Villains and heroes can be so dumb
Serene has a penchant for allowing the environment to do his dirty work for him. Rather than shoot someone, he’ll say “trigger” into a microphone and then set off an explosion that almost takes him out as well as his intended villain. You encounter several moments like this when Serene chooses to show off his powers rather than just take out the target. The target, of course, has a chance to escape and that allows the story to continue.
But the hero, Jack, can be equally dumb. He starts one instance staring while in plain view at a big mech-like tank character. The tank is arming its weapons, and when it sees Joyce, it opens fire. Joyce just stands there dumbfounded until the bullets start hitting around him. Maybe this is realistic, but it makes the characters annoying.
Fighting can be repetitive
Its third-person shooting experience isn’t great on the console. It’s a little hard to aim around objects at first. So you have to get used to that and compensate by moving more when you fire.

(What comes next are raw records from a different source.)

/-
Copyright (c) 2026 the pub-hodgecm-mathlib formalisation cell (harness21).  Prover seat hodgecm-mathlib-K2Liu-p26 (g3), Track B «K2-LIT»,
#184♮ = hLiu418 = `stmt-HodgeConjecture-24832`; socket #41 `sig_K2LiuSiegelEisensteinContinuation`, KIND W, brick (KW-fin-size) (LEAD F0P6-plan (g15) BATCH #182 (1),
KW desk F0P2-p08 (g3)): the per-place SIZE letter `hsizeLoc` of ★ p863047 `hfsize_of_placeLetters` ∕ ★ p863485 `kindW_block_cm_of_localLetters` for the letter of
record `Ffin := kindWFfin …` (★ p863154), from three per-place letters in LOCAL currency (radius-stability, sup, Haar volume) and the shared level data.
THEOREMS ONLY (no `def`, no `instance`, no notation, no named-fact hypothesis, no `sorry`).
-/
import Summits.HodgeConjecture.HodgeConjecture.Theorems.K2LiuKindWFiniteLetterDefs          -- ★ p863154 (iii-fin) `kindWFfin`, `kindWLocalBall`, (T3) `kindWFfin_eq_setIntegral_of_stable`
import Summits.HodgeConjecture.HodgeConjecture.Theorems.K2LiuKindWFinitePartLettersOfRecord  -- ★ p863047 `hfsize_of_placeLetters` (the consumer's currency: `GLn.localHeight`, `PlacesOver` as a `Fintype`)
import HarnessLib

/-!
# Crux `HLiu418`, socket #41, KIND W — brick (KW-fin-size) `K2LiuKindWFiniteSizeLetterOfPlace`: THE PER-PLACE SIZE LETTER `hsizeLoc` FOR `Ffin := kindWFfin`
# from RADIUS-STABILITY, SUP and HAAR-VOLUME letters in local currency

Cell `hodgecm-mathlib`, crux item hLiu418 = `stmt-HodgeConjecture-24832` (helper lane `--supports … --as helper`, count-neutral), route of record
`HCCMUnconditional`; squad K2 ∕ K2Liu, road `K2_Liu`, socket #41, KIND W; LEAD F0P6-plan (g15) BATCH #182 (1), KW desk F0P2-p08 (g3).

THE SLOT.  ★ p863485 `K2LiuKindWBlockOfRecordCMOfLocalLetters.kindW_block_cm_of_localLetters` (:151–:162) takes, besides the shared (iii-fin) LEVEL data
`lev Tδ₀ δ₀ hδ₀ k hlev` (:141–:144), uniform exponents `k₂ k₃`, a fixed finite defect set `Tβ` and the per-place SIZE letter
`hsizeLoc : ∀ z, 0 < re z → ∃ r k₁ β, 0 < r ∧ (β = 0 off Tβ) ∧ ∀ j S s, dist s z < r → ∀ h v, v ∈ kindWFinset T₀ ↑S h → ∀ dS dA, (|S_{ab}|_w ≤ q_w^{dS w}) →
(|S⁻¹_{ab}|_w ≤ q_w^{dA w}) → ‖Ffin j S h v s‖ ≤ ∏_{w ∣ v} N(𝔭_w)^{β w} · H_w(h)^{k₁} · N(𝔭_w)^{k₂ dS w + k₃ dA w}` (★ p863047 `hfsize_of_placeLetters` turns it into the head's `hfsize`).
At the tie `Ffin j S h v s := if det ↑S = 0 then 0 else kindWFfin T₀ νv ϖ FvT j S h v s` (★ p863154, in the KW desk's reading of record ★∕📤 p863658 ED. 2 §3 after
K2E3-p37 (g3)'s flag (F-det) «far-shell stability fails at singular `S`»; read pointwise by `hreadF` in those bytes, `π` generic): at `det ↑S ≠ 0` the LIMIT of the ball integrals
`∫_{ball(−k)} conj ψ_S(ι_v y) · FvT j S h v s (w_{Δ,v} · y · h_v) dν_v` with the local factors `FvT` BY VALUE.  No bound on a `limUnder` exists without STABILITY, and with `FvT`
by value the honest per-place inputs are three letters in LOCAL currency, each with a named payer road:
* (R) **radius-stability** `hstab` (at `det ↑S ≠ 0`): the ball integrals are constant beyond a radius `R ≤ Σ_{w∣v} (ρ w + a₁·lev h w + a₂·dS w + a₃·dA w)` (`ρ` supported on a fixed `Tρ`, `a₁ a₂ a₃`
  uniform) — payer (iii-fin-Φ5): Karel's lemma ★ `K2LiuBadPlaceWhittakerEntire.whittaker_setIntegral_ball_eq` (`K₁ + 4b + 2b′`) through ★ B4;
* (B) **sup, locally uniformly in `s`** `hsup`: on `w_{Δ,v} · ball(−a) · h_v`, `‖FvT j S h v s‖ ≤ (∏_{w∣v} N(𝔭_w)^{β w} H_w(h)^{k₁}) · N(v)^{b₁ a}` (`β` supported on a fixed `Tβ`, `b₁`
  uniform) — payer: the (KW-fac) reading ★ p863379 §3 (`Λ_{s,v}`, `H_v^{2(s−s₀)}·b`);
* (V) **Haar volume of the balls** `hvol`: `ν_v(ball(−a)) ≤ (∏_{w∣v} N(𝔭_w)^{ρν w}) · N(v)^{dν a}` (`ρν` supported on a fixed `Tν`) — payer: the carriers' Haar normalisation (★ p862988).
THIS FILE is the arithmetic from (R)(B)(V) + `hlev` to the slot, hypothesis-first (no analysis):
* §1 tools — `one_le_absNorm_cast`, **`absNorm_cast_le_of_placesOver`** (`N(v) ≤ N(𝔭_w)` for `w ∣ v`: Mathlib `Ideal.absNorm_pow_inertiaDeg` + `inertiaDeg_pos`; this kills the
  cross terms of the fibre `{w ∣ v}`), `pow_sum_le_prod_pow_placesOver` (`N(v)^{c·Σ_w t_w} ≤ ∏_w N(𝔭_w)^{c·t_w}`), `perPlace_le` (the per-place exponent bookkeeping with `hlev`);
* §2 **`hsizeLoc_of_place`** — the slot BYTES with `k₂ := (dν + b₁)·a₂`, `k₃ := (dν + b₁)·a₃`, `Tβ := Tβ ∪ Tν ∪ Tρ ∪ Tδ₀` (inside: `β′ := β + ρν + (dν+b₁)(ρ + a₁ δ₀)`,
  `k₁′ := k₁ + (dν+b₁) a₁ k`).  Proof: singular `S` ⇒ `‖0‖ ≤` a product of non-negative reals; else `hreadF` + ★ (T3) `kindWFfin_eq_setIntegral_of_stable` at `K := R`, Mathlib `norm_setIntegral_le_of_norm_le_const` (`‖conj ψ‖ = 1`,
  the ball has finite measure by (V)), `R ≤ Σ`, `N(v)^Σ = ∏ N(v)^{t_w} ≤ ∏ N(𝔭_w)^{t_w}`, then `hlev` place by place.
Generic `n` (`e : Fin N × Fin M ≃ Fin n`), generic uniformisers `π` (no `hπ` needed), default heartbeats except the head (the ★ (T3) letter block, measured below).
[KudlaRallis1994, §2], [Shimura1997, §18.4 Prop. 18.14], [Casselman1980, §3], [MoeglinWaldspurger1995, IV.1.9], [NeukirchANT1999, Ch. I §8, Ch. III §1], [BorelJacquet1979, §1.2].
HONEST LABEL.  Count-neutral helper; closes no socket by itself: `HC_CM` is proved only modulo the 7 printed citations (2 remaining named inputs:
hLiu418 = `stmt-HodgeConjecture-24832`, h413 = `stmt-HodgeConjecture-24833`) until rung 0 closes.  NOT HERE (by value): the three letters (R)(B)(V) for the concrete factors.
-/

set_option autoImplicit false
-- the mandated namespace repeats the single-problem summit's segment (`HodgeConjecture.HodgeConjecture`)
set_option linter.dupNamespace false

One of the nice design decisions is that Jack will move immediately into cover, ducking behind it, whenever he’s near it. I didn’t like this at first, as I expected to have to push a button to hide behind cover. But it worked well enough so that I didn’t notice it after a while.
There are a lot of firefights in this game. Some involve squads of a few soldiers who attack Jack in piecemeal fashion. They’re easy to take out. But you have to constantly fight the same kinds of firefights over and over, particularly if you lose and are reborn. This can get a little tedious. As I mentioned, Remedy added some variety with the addition of minibosses and tanks. I sometimes felt a little handicapped when fighting the regular enemies. They constantly threw grenades at me, but I couldn’t throw grenades back. I guess that would have made the fighting to easy, as I already had the time power advantages.
I worry that while the videos and story variations make Quantum Break replayable, the fighting does not.
The final boss is tough
It took me a few hours to get through my first battle with the final boss. I am not kidding. The battle can be over in a matter of minutes, particularly if you remember all of your time powers. I did not. I spent a fair amount of time trying to shoot my way out of problems. But as I died and fought again, I began to adapt and use my ability to run — through Time Rush — for an accelerated pace, where time slowed down and I sped up. This allowed me to start evading some of the attacks that came my way. I certainly wouldn’t want the final boss to be easy. But three hours?
Conclusion
It’s too bad crashes disrupt the experience, and I wish Remedy would learn how to deal with repetitious content. That was a big complaint with Alan Wake, and it has come around again. But it’s not as bad in this game. It didn’t annoy me that much, but I think it will drive some people to just go and watch the game on YouTube playthroughs, rather than deal with playing it themselves.
But the story is quite elaborate, the human character animations are outstanding, the performances are great, and there are some real moving moments in the game. Greg Louden of Remedy told me, “Most games you play through once and forget. Quantum Break and Alan Wake and Max Payne are games you remember.”
I agree. Quantum Break is a memorable game. It makes me truly wonder if any of us can truly escape the reach of time, and it reminds me we all have to live with the choices we make.
Score: 90/100
Quantum Break comes out for Windows 10 and Xbox One on April 5. Microsoft provided us with a digital copy of the Xbox One version for the purposes of this review.